Job cuts and unsafe working conditions are directly related. When a company reduces its workforce, it requires the remaining workers to compensate for production, which means less time for machine maintenance, putting on protective equipment, or even taking adequate breaks. The workday becomes longer, faster, and more dangerous – a perfect recipe for new accidents.
Job cuts also exert pressure externally: from the corporations’ point of view, the workforce is easily replaceable as they have a reserve army of unemployed people at their disposal.
The strategy of Bridgestone, a transnational giant, is rooted in its need to maximize profits. Always in search of cheaper labor and cost reductions, it uses its global structure to transfer production from one region to another, temporarily suspending certain products, postponing the replacement of precarious machinery as long as possible, and exhausting its workers to death, if necessary.

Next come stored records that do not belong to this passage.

/-- [OURS · L1 W4.2] **TRANSFORM-COINCIDENCE ON THE RUN-WISE SCOPE, MODULO (D2′)**: locally principal initial members + `𝓑`-permissible + irreducible
centres + the on-member obligation on `StrategyE.RunReachableState p σ N ν E₀` ⇒ `IsTransformCoincidentOnE` there — so along every σ-run from a maximal
origin the boundary of record IS CJS's complete transform (`CanonicalNearStepσE.next_E_eq_completeTransformList`, p547994). NOT a statement of the
manuscript. [cite: CossartJannsenSaito2020, Def. 5.4–5.7 (LNM 2270, p. 68–69)] -/
theorem isTransformCoincidentOnE_runReachableState
    (h₀ : ∀ (X : Scheme.{u}) (hX : IsLocallyNoetherian X) (x : X), IsMaximalOrigin p N ν X x → ∀ B ∈ E₀ X x, IsLocallyPrincipal B)
    (hB : σ.IsBPermissibleOnE (StrategyE.RunReachableState p σ N ν E₀) N ν)
    (hirr : ∀ (W : Scheme.{u}) (hW : IsLocallyNoetherian W) (L : Labelling W) (P : Option (Pending W)) (E : Boundary W),
      StrategyE.RunReachableState p σ N ν E₀ W hW L P E →
      ∀ (C : W.IdealSheafData) (P' : Option (Pending (blowup C))), σ.step W hW N ν L P E C P' → IsIrreducible (C.support : Set W))
    (hon : σ.IsOnMemberCoincidentOnE (StrategyE.RunReachableState p σ N ν E₀) N ν) :
    σ.IsTransformCoincidentOnE (StrategyE.RunReachableState p σ N ν E₀) N ν :=
  isTransformCoincidentOnE_of_isBPermissibleOnE_of_lp hB hirr (membersLocallyPrincipal_runReachableState h₀ hB hirr hon) hon
import Summits.CriticalPhenomena.PercolationContinuityZ3.Theorems.Transplant.BccClawXTable
import HarnessLib

/-!
# The bcc (001)-slabs, exit-form routing certificate III: SOUNDNESS of the planar claw rule (`Prop` forms of `legOK` / `clawX`) and the
# DIAGONAL MIRROR (clip classes with `t_R < 3` are mirror images of classes with `t_R = 3`)

builds on p205010 (kernel theorem, internal audit signed; external expert review pending) — NOT used in this file.
Lane `prim-bschramm`, seat `prim-bschramm-p2` (gen 46; class C1b, METHOD = input substitution; memo `HOME/bschramm/P2-LATTICES.md` §156); helper file
(`--supports stmt-CriticalPhenomena-4575 --as helper`).  «BccClawXTable» defines the first-fit rule `clawX`; «BccClawXTableOK{A,B,C,D}» establish by kernel
computation that it succeeds on every admissible configuration of the `28` clip classes with `t_R = 3`.  This file
* §1 turns the Boolean tests into propositions: `LegProps` and **`legOK_sound`**, `ClawProps` and **`clawX_sound`** (hub in the rerouting region off the
  targets; three legs — from neighbours of the hub, inside their regions, off the hub and the other targets, simple, `≥ 2` columns, `≥ 3` when `a₁ = a₂`;
  distinct first points; `A ∩ B ⊆ {a₁}` and only when `a₁ = a₂`, `C` disjoint from both);
* §2 proves the MIRROR EQUIVARIANCE of every ingredient under `(x, y) ↦ (y, x)` with the class parameters swapped `(t_R, t_D, s_R, s_D) ↦ (s_R, s_D, t_R, t_D)`
  (`inDp_sw`, `inRPp_sw`, `isTgt_sw`, `isTgtR_sw`, `stackedExc_sw`, `admissible_sw`) and transports claws back through the mirror (**`ClawProps.unsw`**), so that
  the classes with `t_R < 3` (hence `s_R = 3`) need no kernel theorems of their own («BccClawXLegs»).
[cite: DuminilCopinSidoraviciusTassion2016, §2.3 (proof of Fact 2: the three disjoint paths in B̄_R(z))]
-/

namespace Summit.CriticalPhenomena.PercolationContinuityZ3.Theorems.Transplant

namespace BccClawX

open Literature.Probability.Percolation Literature.Probability.LatticeModels SimpleGraph

/-! ## §1 Soundness of the leg test and of the rule -/

/-- **The properties of a leg** (the `Prop` form of `legOK R avoid q a l = true`). [folklore] -/
structure LegProps (R : Pt → Bool) (avoid : List Pt) (q a : Pt) (l : List Pt) : Prop where
  /-- non-empty -/
  ne_nil : l ≠ []
  /-- starts next to the hub -/
  head_adj : adjb q (l.head ne_nil) = true
  /-- inside the region -/
  mem_R : ∀ w ∈ l, R w = true
  /-- off the hub -/
  ne_q : ∀ w ∈ l, w ≠ q
  /-- avoids the forbidden points -/
  not_avoid : ∀ w ∈ l, w ∉ avoid
  /-- consecutive points are lattice-adjacent -/
  chain : l.IsChain (fun a b => adjb a b = true)
  /-- duplicate-free -/
  nodup : l.Nodup
  /-- ends at the target -/
  last : l.getLast ne_nil = a
  /-- at least two columns -/
  two_le : 2 ≤ l.length

/-- `chainb` is `List.IsChain` for `adjb`. [folklore] -/
theorem chainb_iff : ∀ {l : List Pt}, chainb l = true ↔ l.IsChain (fun a b => adjb a b = true)
  | [] => by simp [chainb]
  | [_] => by simp [chainb]
  | a :: b :: l => by
    rw [chainb, Bool.and_eq_true, chainb_iff, List.isChain_cons_cons]

/-- **Soundness of the leg test.** [folklore] -/
theorem legOK_sound {R : Pt → Bool} {avoid : List Pt} {q a : Pt} {l : List Pt} (h : legOK R avoid q a l = true) : LegProps R avoid q a l := by
  cases l with
  | nil => simp [legOK] at h
  | cons p rest =>
    simp only [legOK, Bool.and_eq_true, beq_iff_eq, Bool.not_eq_true', List.all_eq_true, decide_eq_true_eq] at h
    obtain ⟨⟨⟨⟨⟨hadj, hall⟩, hch⟩, hnd⟩, hlast⟩, hlen⟩ := h
    refine ⟨List.cons_ne_nil _ _, by simpa using hadj, fun w hw => (hall w hw).1.1, fun w hw => ?_, fun w hw => ?_, chainb_iff.1 hch, hnd, ?_, hlen⟩
    · have := (hall w hw).1.2; simpa using this
    · have := (hall w hw).2; simpa using this
    · rw [List.getLast_eq_iff_getLast?_eq_some]; exact hlast

/-- `disjB` in `Prop` form. [folklore] -/
theorem disjB_sound {shared : Bool} {a : Pt} {l₁ l₂ : List Pt} (h : disjB shared a l₁ l₂ = true) :
    ∀ w ∈ l₁, w ∈ l₂ → shared = true ∧ w = a := by
  intro w hw hw2
  simp only [disjB, List.all_eq_true, Bool.or_eq_true, Bool.and_eq_true, beq_iff_eq, Bool.not_eq_true'] at h
  rcases h w hw with h | h
  · exact h
  · simp [hw2] at h

/-- **The properties of a claw** (the `Prop` form of `clawX … = some (q, l₁, l₂, l₃)`): the hub in the rerouting region off the targets, three legs passing
their tests, `≥ 3` columns for `A, B` when `a₁ = a₂`, distinct first points, the column-disjointness. [folklore] -/
structure ClawProps (tR tD sR sD : ℕ) (a1 a2 a3 q : Pt) (l1 l2 l3 : List Pt) : Prop where
  /-- hub in the rerouting region -/
  hq : inRPp tR tD sR sD q = true
  /-- hub off the targets -/
  hq1 : q ≠ a1
  /-- hub off the targets -/
  hq2 : q ≠ a2
  /-- hub off the targets -/
  hq3 : q ≠ a3
  /-- leg `A` -/
  leg1 : LegProps (inRPp tR tD sR sD) (if a1 = a2 then [a3] else [a2, a3]) q a1 l1
  /-- leg `B` -/
  leg2 : LegProps (inRPp tR tD sR sD) (if a1 = a2 then [a3] else [a1, a3]) q a2 l2
  /-- leg `C` -/
  leg3 : LegProps (inDp tD sD) [a1, a2] q a3 l3
  /-- long legs into a shared column -/
  len1 : a1 = a2 → 3 ≤ l1.length
  /-- long legs into a shared column -/
  len2 : a1 = a2 → 3 ≤ l2.length
  /-- distinct ports -/
  h12 : l1.head? ≠ l2.head?
  /-- distinct ports -/
  h31 : l3.head? ≠ l1.head?
  /-- distinct ports -/
  h32 : l3.head? ≠ l2.head?
  /-- `A, B` meet only in a shared target -/
  d12 : ∀ w ∈ l1, w ∈ l2 → a1 = a2 ∧ w = a1
  /-- `C` off `A` -/
  d31 : ∀ w ∈ l3, w ∉ l1
  /-- `C` off `B` -/
  d32 : ∀ w ∈ l3, w ∉ l2

/-- **Soundness of the rule.** [folklore] -/
theorem clawX_sound {tR tD sR sD : ℕ} {a1 a2 a3 q : Pt} {l1 l2 l3 : List Pt} (h : clawX tR tD sR sD a1 a2 a3 = some (q, l1, l2, l3)) :
    ClawProps tR tD sR sD a1 a2 a3 q l1 l2 l3 := by
  unfold clawX at h
  obtain ⟨q', -, hq'⟩ := List.exists_of_findSome?_eq_some h
  split_ifs at hq' with hcond
  simp only at hq'
  obtain ⟨m1, hm1, h1⟩ := List.exists_of_findSome?_eq_some hq'
  obtain ⟨m2, hm2, h2⟩ := List.exists_of_findSome?_eq_some h1
  rw [List.mem_filter] at hm1 hm2
  split_ifs at h2 with h12
  simp only [Option.map_eq_some_iff] at h2
  obtain ⟨m3, hm3, hx⟩ := h2
  have hp3 := List.find?_some hm3
  have hm3' := List.mem_of_find?_eq_some hm3
  rw [List.mem_filter] at hm3'
  simp only [Prod.mk.injEq] at hx
  obtain ⟨rfl, rfl, rfl, rfl⟩ := hx
  simp only [Bool.or_eq_true, Bool.not_eq_true', beq_iff_eq, Bool.and_eq_true, decide_eq_true_eq, beq_eq_false_iff_ne, ne_eq,
    Bool.not_eq_false, not_or] at hcond hm1 hm2 hm3' hp3 h12
  obtain ⟨⟨⟨hcq, hqa1⟩, hqa2⟩, hqa3⟩ := hcond
  have hsame : (a1 == a2) = true ↔ a1 = a2 := beq_iff_eq
  refine ⟨by simpa using hcq, hqa1, hqa2, hqa3, ?_, ?_, legOK_sound hm3'.2, ?_, ?_, fun h => h12.1 h.symm, hp3.1.1.1, hp3.1.1.2, ?_, ?_, ?_⟩
  · convert legOK_sound hm1.2.1 using 2
  · convert legOK_sound hm2.2.1 using 2
  · intro he
    have := hm1.2.2
    rcases this with h | h
    · exact absurd (hsame.2 he) (by simp [h])
    · exact h
  · intro he
    have := hm2.2.2
    rcases this with h | h
    · exact absurd (hsame.2 he) (by simp [h])
    · exact h
  · intro w hw hw2
    have := disjB_sound h12.2 w hw hw2
    exact ⟨hsame.1 this.1, this.2⟩
  · intro w hw hw1
    have := disjB_sound hp3.1.2 w hw hw1
    simp at this
  · intro w hw hw2
    have := disjB_sound hp3.2 w hw hw2
    simp at this

/-! ## §2 The diagonal mirror (clip classes with `t_R < 3` are mirror images of classes with `t_R = 3`) -/

/-- The diagonal mirror of a column. [folklore] -/
def sw (p : Pt) : Pt := (p.2, p.1)

/-- `sw` is an involution. [folklore] -/
@[simp] theorem sw_sw (p : Pt) : sw (sw p) = p := rfl

/-- `sw` is injective. [folklore] -/
theorem sw_injective : Function.Injective sw := fun p q h => by rw [← sw_sw p, h, sw_sw]

/-- `sw` on lists is an involution. [folklore] -/
@[simp] theorem map_sw_map_sw (l : List Pt) : (l.map sw).map sw = l := by
  rw [List.map_map]; conv_rhs => rw [← List.map_id l]
  rfl

/-- Adjacency is mirror-invariant. [folklore] -/
theorem adjb_sw (a b : Pt) : adjb (sw a) (sw b) = adjb a b := by
  simp only [adjb, sw]; exact Bool.or_comm _ _

/-- The block is mirror-equivariant. [folklore] -/
theorem inD_sw (tD sD : ℕ) (w : Pt) : inD tD sD (sw w) = inD sD tD w := by
  rw [Bool.eq_iff_iff]; simp only [inD, sw, Bool.and_eq_true, decide_eq_true_eq]; constructor <;> intro h <;> omega

/-- The corners are mirror-equivariant. [folklore] -/
theorem isCorner_sw (tD sD : ℕ) (w : Pt) : isCorner tD sD (sw w) = isCorner sD tD w := by
  simp only [isCorner, sw]; exact Bool.and_comm _ _

/-- The cleared region is mirror-equivariant. [folklore] -/
theorem inDp_sw (tD sD : ℕ) (w : Pt) : inDp tD sD (sw w) = inDp sD tD w := by
  rw [inDp, inDp, inD_sw, isCorner_sw]

/-- The rerouting region is mirror-equivariant. [folklore] -/
theorem inRPp_sw (tR tD sR sD : ℕ) (w : Pt) : inRPp tR tD sR sD (sw w) = inRPp sR sD tR tD w := by
  rw [Bool.eq_iff_iff]; simp only [inRPp, Bool.and_eq_true, decide_eq_true_eq]; rw [inDp_sw]
  show (_ ∧ w.2 ≤ _) ∧ w.1 ≤ _ ↔ _
  tauto

/-- The exit window is mirror-equivariant. [folklore] -/
theorem inBigWin_sw (tD sD : ℕ) (w : Pt) : inBigWin tD sD (sw w) = inBigWin sD tD w := by
  simp only [inBigWin, sw]; exact Bool.and_comm _ _

/-- Exterior columns are mirror-equivariant. [folklore] -/
theorem isExt_sw (tD sD : ℕ) (w : Pt) : isExt tD sD (sw w) = isExt sD tD w := by
  rw [isExt, isExt, inBigWin_sw, inDp_sw]

/-- The neighbours of the mirror image are the mirror images of the neighbours, up to order. [folklore] -/
theorem nbrs_sw_perm (w : Pt) : (nbrs (sw w)).Perm ((nbrs w).map sw) := by
  simp only [nbrs, sw, List.map_cons, List.map_nil]
  exact List.perm_append_comm (l₁ := [(w.2 + 1, w.1), (w.2 - 1, w.1)]) (l₂ := [(w.2, w.1 + 1), (w.2, w.1 - 1)])

/-- Target columns are mirror-equivariant. [folklore] -/
theorem isTgt_sw (tD sD : ℕ) (w : Pt) : isTgt tD sD (sw w) = isTgt sD tD w := by
  rw [isTgt, isTgt, inDp_sw]
  congr 1
  rw [Bool.eq_iff_iff, List.any_eq_true, List.any_eq_true]
  constructor
  · rintro ⟨x, hx, h⟩
    obtain ⟨y, hy, rfl⟩ := List.mem_map.1 ((nbrs_sw_perm w).mem_iff.1 hx)
    exact ⟨y, hy, by rwa [isExt_sw] at h⟩
  · rintro ⟨y, hy, h⟩
    exact ⟨sw y, (nbrs_sw_perm w).mem_iff.2 (List.mem_map.2 ⟨y, hy, rfl⟩), by rwa [isExt_sw]⟩

/-- `(0,0)` is mirror-fixed, detected by `==`. [folklore] -/
theorem sw_beq_zero (w : Pt) : (sw w == (0, 0)) = (w == (0, 0)) := by
  rw [Bool.eq_iff_iff]; simp only [beq_iff_eq]
  constructor
  · intro h; rw [← sw_sw w, h]; rfl
  · intro h; rw [h]; rfl

/-- `==` is mirror-invariant. [folklore] -/
theorem sw_beq_sw (a b : Pt) : (sw a == sw b) = (a == b) := by
  rw [Bool.eq_iff_iff]; simp only [beq_iff_eq]; exact sw_injective.eq_iff

/-- Target columns of the rerouting block are mirror-equivariant. [folklore] -/
theorem isTgtR_sw (tR tD sR sD : ℕ) (w : Pt) : isTgtR tR tD sR sD (sw w) = isTgtR sR sD tR tD w := by
  rw [isTgtR, isTgtR, isTgt_sw, sw_beq_zero]
  rw [Bool.eq_iff_iff]; simp only [sw, Bool.and_eq_true, decide_eq_true_eq]; tauto

/-- The exceptional configurations are mirror-equivariant. [folklore] -/
theorem stackedExc_sw (tR tD sR sD : ℕ) (a1 a2 a3 : Pt) :
    stackedExc tR tD sR sD (sw a1) (sw a2) (sw a3) = stackedExc sR sD tR tD a1 a2 a3 := by
  have hlen : ((nbrs (sw a1)).filter fun n => inRPp tR tD sR sD n && !(n == sw a3)).length =
      ((nbrs a1).filter fun n => inRPp sR sD tR tD n && !(n == a3)).length := by
    rw [((nbrs_sw_perm a1).filter _).length_eq, List.filter_map, List.length_map]
    congr 2
    funext n
    simp only [Function.comp, inRPp_sw, sw_beq_sw]
  unfold stackedExc
  rw [hlen, sw_beq_sw]

/-- Admissibility is mirror-equivariant. [folklore] -/
theorem admissible_sw (tR tD sR sD : ℕ) (a1 a2 a3 : Pt) :
    admissible tR tD sR sD (sw a1) (sw a2) (sw a3) = admissible sR sD tR tD a1 a2 a3 := by
  simp only [admissible, stackedExc_sw, sw_beq_sw]

/-- **A leg found for the mirrored data mirrors back to a leg** (regions swapped). [folklore] -/
theorem LegProps.unsw {R R' : Pt → Bool} (hR : ∀ w, R (sw w) = R' w) {avoid : List Pt} {q a : Pt} {l : List Pt}
    (h : LegProps R (avoid.map sw) (sw q) (sw a) l) : LegProps R' avoid q a (l.map sw) := by
  have hne : l.map sw ≠ [] := by simpa using h.ne_nil
  refine ⟨hne, ?_, ?_, ?_, ?_, ?_, h.nodup.map sw_injective, ?_, by simpa using h.two_le⟩
  · have := h.head_adj
    rw [List.head_map, ← adjb_sw, sw_sw]; exact this
  · intro w hw
    obtain ⟨v, hv, rfl⟩ := List.mem_map.1 hw
    rw [← hR, sw_sw]; exact h.mem_R v hv
  · intro w hw
    obtain ⟨v, hv, rfl⟩ := List.mem_map.1 hw
    intro hq; exact h.ne_q v hv (by rw [← hq, sw_sw])
  · intro w hw hav
    obtain ⟨v, hv, rfl⟩ := List.mem_map.1 hw
    exact h.not_avoid v hv (by rw [← sw_sw v]; exact List.mem_map.2 ⟨sw v, hav, rfl⟩)
  · rw [List.isChain_map]
    exact h.chain.imp fun a b hab => by rwa [adjb_sw]
  · rw [List.getLast_map, h.last, sw_sw]

/-- **A claw found for the mirrored configuration mirrors back to a claw.** [folklore] -/
theorem ClawProps.unsw {tR tD sR sD : ℕ} {a1 a2 a3 q : Pt} {l1 l2 l3 : List Pt}
    (h : ClawProps sR sD tR tD (sw a1) (sw a2) (sw a3) q l1 l2 l3) :
    ClawProps tR tD sR sD a1 a2 a3 (sw q) (l1.map sw) (l2.map sw) (l3.map sw) := by
  have hiff : sw a1 = sw a2 ↔ a1 = a2 := sw_injective.eq_iff
  have hq : sw (sw q) = q := sw_sw q
  refine ⟨?_, ?_, ?_, ?_, ?_, ?_, ?_, ?_, ?_, ?_, ?_, ?_, ?_, ?_, ?_⟩
  · rw [inRPp_sw]; exact h.hq
  · intro e; exact h.hq1 (by rw [← e]; rfl)
  · intro e; exact h.hq2 (by rw [← e]; rfl)
  · intro e; exact h.hq3 (by rw [← e]; rfl)
  · have e : (if sw a1 = sw a2 then [sw a3] else [sw a2, sw a3]) = (if a1 = a2 then [a3] else [a2, a3]).map sw := by
      rw [if_congr hiff rfl rfl]; split_ifs <;> rfl
    have h1 := h.leg1
    rw [e, ← hq] at h1
    exact LegProps.unsw (R' := inRPp tR tD sR sD) (fun w => inRPp_sw sR sD tR tD w) h1
  · have e : (if sw a1 = sw a2 then [sw a3] else [sw a1, sw a3]) = (if a1 = a2 then [a3] else [a1, a3]).map sw := by
      rw [if_congr hiff rfl rfl]; split_ifs <;> rfl
    have h2 := h.leg2
    rw [e, ← hq] at h2
    exact LegProps.unsw (R' := inRPp tR tD sR sD) (fun w => inRPp_sw sR sD tR tD w) h2
  · have e : ([sw a1, sw a2] : List Pt) = ([a1, a2] : List Pt).map sw := rfl
    have h3 := h.leg3
    rw [e, ← hq] at h3
    exact LegProps.unsw (R' := inDp tD sD) (fun w => inDp_sw sD tD w) h3
  · intro e; simpa using h.len1 (hiff.2 e)
  · intro e; simpa using h.len2 (hiff.2 e)
  · intro e; apply h.h12
    rw [List.head?_map, List.head?_map] at e
    exact Option.map_injective sw_injective e
  · intro e; apply h.h31
    rw [List.head?_map, List.head?_map] at e
    exact Option.map_injective sw_injective e
  · intro e; apply h.h32
    rw [List.head?_map, List.head?_map] at e
    exact Option.map_injective sw_injective e
  · intro w hw hw2
    obtain ⟨v, hv, rfl⟩ := List.mem_map.1 hw
    have hv2 : v ∈ l2 := by
      obtain ⟨u, hu, huv⟩ := List.mem_map.1 hw2
      rw [sw_injective huv] at hu; exact hu
    obtain ⟨e1, e2⟩ := h.d12 v hv hv2
    exact ⟨hiff.1 e1, by rw [e2, sw_sw]⟩
  · intro w hw hw1
    obtain ⟨v, hv, rfl⟩ := List.mem_map.1 hw
    obtain ⟨u, hu, huv⟩ := List.mem_map.1 hw1
    rw [sw_injective huv] at hu
    exact h.d31 v hv hu
  · intro w hw hw2
    obtain ⟨v, hv, rfl⟩ := List.mem_map.1 hw
    obtain ⟨u, hu, huv⟩ := List.mem_map.1 hw2
    rw [sw_injective huv] at hu
    exact h.d32 v hv hu

end BccClawX

end Summit.CriticalPhenomena.PercolationContinuityZ3.Theorems.Transplant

Daniel’s death at Bridgestone in Santo André cannot be viewed as merely an accident or an isolated case. In recent weeks and months, the World Socialist Web Site has reported on worker deaths in Italy, South Korea, and numerous US states. These examples are part of the global industrial slaughterhouse that kills millions of workers around the world every year.
The working conditions that killed these workers cannot be tolerated, at the risk of new victims and the normalization of death in the name of capitalist profit. The slogan “Workers’ lives matter” must be a starting point for the unification of workers in this and other factories, in other cities and across national borders.
The Socialist Equality Group in Brazil, in solidarity with the International Committee of the Fourth International (ICFI), supports the struggle of the International Workers Alliance of Rank-and-File Committees (IWA-RFC) against the criminal negligence of corporations internationally, which was recently expressed in the investigation it launched into the death of Ronald Adams Sr. in the United States.
The GSI also supports the IWA-RFC’s call for the struggle for safe working conditions to be carried forward through the creation of rank-and-file committees independent of the unions, which are complicit in the social murder of workers by the capitalist system, and based on an internationalist socialist program.